__Your objective__: Every line in the data below that includes "hPQ₀" belongs in the answer, copied as it stands.

__Material for this exercise__:
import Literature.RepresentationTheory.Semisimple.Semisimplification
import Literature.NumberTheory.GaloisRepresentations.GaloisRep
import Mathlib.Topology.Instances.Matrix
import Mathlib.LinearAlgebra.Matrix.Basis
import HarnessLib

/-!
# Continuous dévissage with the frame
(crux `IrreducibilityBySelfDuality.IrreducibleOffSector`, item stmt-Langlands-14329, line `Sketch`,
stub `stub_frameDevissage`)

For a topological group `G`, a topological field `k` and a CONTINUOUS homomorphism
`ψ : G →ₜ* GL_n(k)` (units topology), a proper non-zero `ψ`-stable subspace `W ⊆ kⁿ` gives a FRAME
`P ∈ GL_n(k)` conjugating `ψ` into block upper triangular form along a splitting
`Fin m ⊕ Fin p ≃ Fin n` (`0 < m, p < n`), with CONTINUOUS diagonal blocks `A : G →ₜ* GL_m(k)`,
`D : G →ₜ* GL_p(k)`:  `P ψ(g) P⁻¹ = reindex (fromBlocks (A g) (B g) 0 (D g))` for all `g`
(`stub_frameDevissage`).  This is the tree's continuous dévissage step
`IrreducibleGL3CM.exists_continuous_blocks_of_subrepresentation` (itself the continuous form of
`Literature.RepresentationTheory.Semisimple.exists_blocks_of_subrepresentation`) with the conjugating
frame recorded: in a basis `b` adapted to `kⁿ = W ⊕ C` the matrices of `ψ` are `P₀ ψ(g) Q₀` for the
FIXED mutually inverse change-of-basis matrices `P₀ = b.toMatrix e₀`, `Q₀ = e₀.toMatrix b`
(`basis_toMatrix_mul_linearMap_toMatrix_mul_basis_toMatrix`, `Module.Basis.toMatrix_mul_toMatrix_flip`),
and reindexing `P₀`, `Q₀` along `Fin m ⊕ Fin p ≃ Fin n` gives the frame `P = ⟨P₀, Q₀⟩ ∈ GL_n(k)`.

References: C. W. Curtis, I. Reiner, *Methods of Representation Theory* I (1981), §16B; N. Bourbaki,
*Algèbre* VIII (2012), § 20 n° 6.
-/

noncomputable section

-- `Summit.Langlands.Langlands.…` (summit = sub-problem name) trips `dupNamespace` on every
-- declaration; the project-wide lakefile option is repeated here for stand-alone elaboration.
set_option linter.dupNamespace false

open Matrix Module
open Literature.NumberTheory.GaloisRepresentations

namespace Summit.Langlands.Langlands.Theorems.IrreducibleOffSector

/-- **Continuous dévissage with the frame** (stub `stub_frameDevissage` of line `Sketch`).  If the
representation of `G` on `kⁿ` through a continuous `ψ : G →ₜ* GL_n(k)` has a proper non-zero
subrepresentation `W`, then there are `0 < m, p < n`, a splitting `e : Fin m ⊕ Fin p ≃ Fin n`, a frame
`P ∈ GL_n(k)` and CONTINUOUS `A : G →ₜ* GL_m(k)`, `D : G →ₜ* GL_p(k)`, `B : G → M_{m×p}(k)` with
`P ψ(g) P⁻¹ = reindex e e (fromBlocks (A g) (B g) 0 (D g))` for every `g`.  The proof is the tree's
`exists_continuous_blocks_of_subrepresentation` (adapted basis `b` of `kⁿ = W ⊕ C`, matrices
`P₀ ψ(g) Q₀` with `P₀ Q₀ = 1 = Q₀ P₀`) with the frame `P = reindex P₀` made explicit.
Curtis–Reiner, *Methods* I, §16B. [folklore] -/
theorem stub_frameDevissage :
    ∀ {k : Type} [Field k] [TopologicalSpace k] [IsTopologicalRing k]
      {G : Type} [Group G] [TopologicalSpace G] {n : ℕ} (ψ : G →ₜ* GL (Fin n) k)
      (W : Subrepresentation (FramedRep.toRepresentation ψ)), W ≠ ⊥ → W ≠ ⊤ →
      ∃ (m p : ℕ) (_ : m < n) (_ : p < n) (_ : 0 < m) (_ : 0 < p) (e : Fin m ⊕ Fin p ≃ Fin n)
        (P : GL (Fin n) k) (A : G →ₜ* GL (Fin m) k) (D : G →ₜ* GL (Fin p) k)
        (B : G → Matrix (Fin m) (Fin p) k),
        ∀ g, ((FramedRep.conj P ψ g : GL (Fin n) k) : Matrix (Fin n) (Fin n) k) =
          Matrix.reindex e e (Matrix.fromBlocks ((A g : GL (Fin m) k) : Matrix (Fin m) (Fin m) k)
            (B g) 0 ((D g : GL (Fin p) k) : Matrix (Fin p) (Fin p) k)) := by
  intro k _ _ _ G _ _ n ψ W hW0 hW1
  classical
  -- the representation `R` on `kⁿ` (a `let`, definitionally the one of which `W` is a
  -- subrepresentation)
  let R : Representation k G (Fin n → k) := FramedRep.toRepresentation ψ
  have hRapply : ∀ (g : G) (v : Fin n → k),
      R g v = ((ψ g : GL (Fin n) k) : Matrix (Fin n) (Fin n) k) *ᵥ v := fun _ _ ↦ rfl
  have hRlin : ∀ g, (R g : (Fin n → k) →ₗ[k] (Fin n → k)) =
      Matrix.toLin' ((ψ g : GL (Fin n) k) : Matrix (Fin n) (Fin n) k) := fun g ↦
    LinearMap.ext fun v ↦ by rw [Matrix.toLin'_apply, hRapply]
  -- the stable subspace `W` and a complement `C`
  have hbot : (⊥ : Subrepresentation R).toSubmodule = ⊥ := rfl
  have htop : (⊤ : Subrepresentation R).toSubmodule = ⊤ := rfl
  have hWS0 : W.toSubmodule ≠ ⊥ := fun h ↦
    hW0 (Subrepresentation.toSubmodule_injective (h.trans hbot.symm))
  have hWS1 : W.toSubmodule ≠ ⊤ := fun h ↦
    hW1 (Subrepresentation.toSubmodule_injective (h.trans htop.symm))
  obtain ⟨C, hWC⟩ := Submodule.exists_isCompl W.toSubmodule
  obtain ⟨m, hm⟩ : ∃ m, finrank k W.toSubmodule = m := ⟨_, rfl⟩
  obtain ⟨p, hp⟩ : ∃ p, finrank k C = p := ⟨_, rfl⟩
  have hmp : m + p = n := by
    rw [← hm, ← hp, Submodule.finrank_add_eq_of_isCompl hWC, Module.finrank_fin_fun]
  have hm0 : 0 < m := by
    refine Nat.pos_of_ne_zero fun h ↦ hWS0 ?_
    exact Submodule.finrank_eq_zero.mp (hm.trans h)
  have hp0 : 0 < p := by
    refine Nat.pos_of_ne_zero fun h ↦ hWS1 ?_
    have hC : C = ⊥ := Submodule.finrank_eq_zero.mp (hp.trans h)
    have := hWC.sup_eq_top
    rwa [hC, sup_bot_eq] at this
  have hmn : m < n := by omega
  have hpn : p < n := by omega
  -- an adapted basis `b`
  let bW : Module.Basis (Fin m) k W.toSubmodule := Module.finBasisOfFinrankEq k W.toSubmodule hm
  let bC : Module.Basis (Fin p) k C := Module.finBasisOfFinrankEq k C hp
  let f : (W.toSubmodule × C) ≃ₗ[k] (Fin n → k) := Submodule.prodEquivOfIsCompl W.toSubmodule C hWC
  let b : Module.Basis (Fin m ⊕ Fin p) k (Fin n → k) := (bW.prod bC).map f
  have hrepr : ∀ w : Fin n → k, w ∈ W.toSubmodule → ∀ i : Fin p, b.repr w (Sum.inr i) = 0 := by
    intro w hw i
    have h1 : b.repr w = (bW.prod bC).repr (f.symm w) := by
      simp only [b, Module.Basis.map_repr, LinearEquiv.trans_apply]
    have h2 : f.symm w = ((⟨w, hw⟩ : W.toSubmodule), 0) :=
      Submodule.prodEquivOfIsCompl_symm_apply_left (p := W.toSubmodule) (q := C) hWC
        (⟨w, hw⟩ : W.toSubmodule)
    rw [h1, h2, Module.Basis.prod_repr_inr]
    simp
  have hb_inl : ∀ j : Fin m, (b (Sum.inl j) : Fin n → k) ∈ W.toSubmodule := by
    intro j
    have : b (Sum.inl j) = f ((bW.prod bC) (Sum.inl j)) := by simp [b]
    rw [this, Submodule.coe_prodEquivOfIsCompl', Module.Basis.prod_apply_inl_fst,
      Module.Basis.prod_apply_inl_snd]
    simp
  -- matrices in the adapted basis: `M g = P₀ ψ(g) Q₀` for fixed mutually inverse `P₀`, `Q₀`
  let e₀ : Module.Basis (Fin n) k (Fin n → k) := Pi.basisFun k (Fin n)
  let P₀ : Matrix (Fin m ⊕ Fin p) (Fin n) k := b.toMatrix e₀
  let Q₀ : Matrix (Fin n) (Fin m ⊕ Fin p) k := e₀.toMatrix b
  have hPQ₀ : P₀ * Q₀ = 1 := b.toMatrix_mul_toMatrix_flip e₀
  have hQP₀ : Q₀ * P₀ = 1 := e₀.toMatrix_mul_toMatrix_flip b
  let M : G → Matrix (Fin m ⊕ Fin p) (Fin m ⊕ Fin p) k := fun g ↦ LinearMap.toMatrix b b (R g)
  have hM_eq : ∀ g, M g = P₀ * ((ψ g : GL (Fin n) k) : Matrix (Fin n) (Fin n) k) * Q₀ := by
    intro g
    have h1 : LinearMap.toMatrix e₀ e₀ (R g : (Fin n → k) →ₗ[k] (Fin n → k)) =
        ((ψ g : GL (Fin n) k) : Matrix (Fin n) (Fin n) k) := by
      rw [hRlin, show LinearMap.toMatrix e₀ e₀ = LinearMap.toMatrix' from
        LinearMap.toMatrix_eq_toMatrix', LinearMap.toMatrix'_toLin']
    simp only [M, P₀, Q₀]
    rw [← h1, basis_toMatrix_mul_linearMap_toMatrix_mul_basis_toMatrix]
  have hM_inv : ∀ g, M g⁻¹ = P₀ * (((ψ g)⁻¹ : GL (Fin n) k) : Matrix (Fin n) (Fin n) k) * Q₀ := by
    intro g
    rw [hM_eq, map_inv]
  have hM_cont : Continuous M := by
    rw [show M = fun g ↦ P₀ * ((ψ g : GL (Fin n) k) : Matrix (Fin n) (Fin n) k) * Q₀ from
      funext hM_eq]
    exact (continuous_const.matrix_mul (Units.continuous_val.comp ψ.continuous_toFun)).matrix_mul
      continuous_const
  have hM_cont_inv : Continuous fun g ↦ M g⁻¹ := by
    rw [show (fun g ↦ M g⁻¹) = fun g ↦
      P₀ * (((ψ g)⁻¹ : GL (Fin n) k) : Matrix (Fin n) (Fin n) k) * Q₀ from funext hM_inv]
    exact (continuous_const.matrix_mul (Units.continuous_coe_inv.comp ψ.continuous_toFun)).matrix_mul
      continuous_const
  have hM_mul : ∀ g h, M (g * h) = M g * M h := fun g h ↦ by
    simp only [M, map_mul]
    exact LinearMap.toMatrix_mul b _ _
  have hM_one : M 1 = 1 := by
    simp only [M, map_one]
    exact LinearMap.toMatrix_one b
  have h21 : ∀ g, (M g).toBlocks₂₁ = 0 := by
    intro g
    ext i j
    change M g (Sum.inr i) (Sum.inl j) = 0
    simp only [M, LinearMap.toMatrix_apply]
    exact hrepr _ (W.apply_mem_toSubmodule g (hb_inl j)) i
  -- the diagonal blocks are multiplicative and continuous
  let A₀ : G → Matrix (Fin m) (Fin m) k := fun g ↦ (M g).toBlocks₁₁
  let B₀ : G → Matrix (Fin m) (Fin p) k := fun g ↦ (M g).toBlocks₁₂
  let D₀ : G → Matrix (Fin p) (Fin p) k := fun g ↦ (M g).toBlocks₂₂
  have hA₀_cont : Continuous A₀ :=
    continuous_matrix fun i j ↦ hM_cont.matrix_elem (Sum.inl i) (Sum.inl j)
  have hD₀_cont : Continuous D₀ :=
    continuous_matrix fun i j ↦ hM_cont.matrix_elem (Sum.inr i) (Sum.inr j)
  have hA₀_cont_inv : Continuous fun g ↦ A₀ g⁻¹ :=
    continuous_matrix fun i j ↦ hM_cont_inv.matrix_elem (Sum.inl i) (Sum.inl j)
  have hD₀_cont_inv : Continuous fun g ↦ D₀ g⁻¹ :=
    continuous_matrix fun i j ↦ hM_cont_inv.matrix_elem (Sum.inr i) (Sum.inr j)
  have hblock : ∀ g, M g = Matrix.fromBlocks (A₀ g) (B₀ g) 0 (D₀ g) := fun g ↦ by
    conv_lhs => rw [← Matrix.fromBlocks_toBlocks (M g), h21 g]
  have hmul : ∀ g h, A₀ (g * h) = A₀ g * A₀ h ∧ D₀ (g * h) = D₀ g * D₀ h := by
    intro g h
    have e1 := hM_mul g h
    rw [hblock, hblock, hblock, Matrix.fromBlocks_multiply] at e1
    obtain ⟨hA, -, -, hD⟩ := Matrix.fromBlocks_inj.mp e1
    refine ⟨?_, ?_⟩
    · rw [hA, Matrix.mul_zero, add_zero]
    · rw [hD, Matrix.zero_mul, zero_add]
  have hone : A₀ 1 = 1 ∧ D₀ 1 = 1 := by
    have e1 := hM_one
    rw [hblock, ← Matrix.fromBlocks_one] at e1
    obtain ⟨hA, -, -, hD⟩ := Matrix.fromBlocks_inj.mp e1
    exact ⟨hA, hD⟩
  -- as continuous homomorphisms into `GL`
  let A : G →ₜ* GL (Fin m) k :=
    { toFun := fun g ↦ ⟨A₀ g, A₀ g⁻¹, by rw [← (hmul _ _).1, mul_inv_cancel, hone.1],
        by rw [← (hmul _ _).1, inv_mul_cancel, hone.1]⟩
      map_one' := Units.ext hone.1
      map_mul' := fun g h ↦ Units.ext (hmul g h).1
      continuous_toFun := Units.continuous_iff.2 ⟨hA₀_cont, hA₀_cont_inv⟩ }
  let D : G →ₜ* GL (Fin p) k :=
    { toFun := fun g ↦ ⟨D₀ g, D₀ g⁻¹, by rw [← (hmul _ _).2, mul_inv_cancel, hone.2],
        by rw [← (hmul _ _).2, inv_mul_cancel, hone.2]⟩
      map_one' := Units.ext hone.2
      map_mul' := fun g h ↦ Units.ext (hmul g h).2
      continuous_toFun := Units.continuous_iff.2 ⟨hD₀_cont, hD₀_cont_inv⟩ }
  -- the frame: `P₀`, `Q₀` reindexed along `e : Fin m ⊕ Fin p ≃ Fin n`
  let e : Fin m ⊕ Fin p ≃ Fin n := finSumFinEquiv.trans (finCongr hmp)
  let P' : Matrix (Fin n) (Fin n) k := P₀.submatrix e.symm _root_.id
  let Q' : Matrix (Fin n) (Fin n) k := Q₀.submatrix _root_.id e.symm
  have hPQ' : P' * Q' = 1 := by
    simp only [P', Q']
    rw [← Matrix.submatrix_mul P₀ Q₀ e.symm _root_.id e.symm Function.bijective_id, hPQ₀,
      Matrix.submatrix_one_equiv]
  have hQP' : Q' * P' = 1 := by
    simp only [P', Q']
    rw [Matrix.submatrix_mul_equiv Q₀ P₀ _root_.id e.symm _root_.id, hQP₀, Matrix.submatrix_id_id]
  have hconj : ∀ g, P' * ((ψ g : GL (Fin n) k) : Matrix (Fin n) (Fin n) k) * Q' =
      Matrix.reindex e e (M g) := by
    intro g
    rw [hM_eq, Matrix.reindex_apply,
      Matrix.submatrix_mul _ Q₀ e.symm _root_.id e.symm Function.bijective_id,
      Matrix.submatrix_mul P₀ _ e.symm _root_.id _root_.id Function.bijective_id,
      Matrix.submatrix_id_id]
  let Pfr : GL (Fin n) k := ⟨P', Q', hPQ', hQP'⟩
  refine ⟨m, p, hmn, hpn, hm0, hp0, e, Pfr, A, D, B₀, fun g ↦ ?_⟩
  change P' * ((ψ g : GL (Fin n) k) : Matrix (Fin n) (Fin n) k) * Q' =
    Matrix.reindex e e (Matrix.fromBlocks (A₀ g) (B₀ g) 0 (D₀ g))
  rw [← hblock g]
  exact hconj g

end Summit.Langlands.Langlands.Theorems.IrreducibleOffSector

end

__Reply to the exercise__:
  have hPQ₀ : P₀ * Q₀ = 1 := b.toMatrix_mul_toMatrix_flip e₀
    rw [← Matrix.submatrix_mul P₀ Q₀ e.symm _root_.id e.symm Function.bijective_id, hPQ₀,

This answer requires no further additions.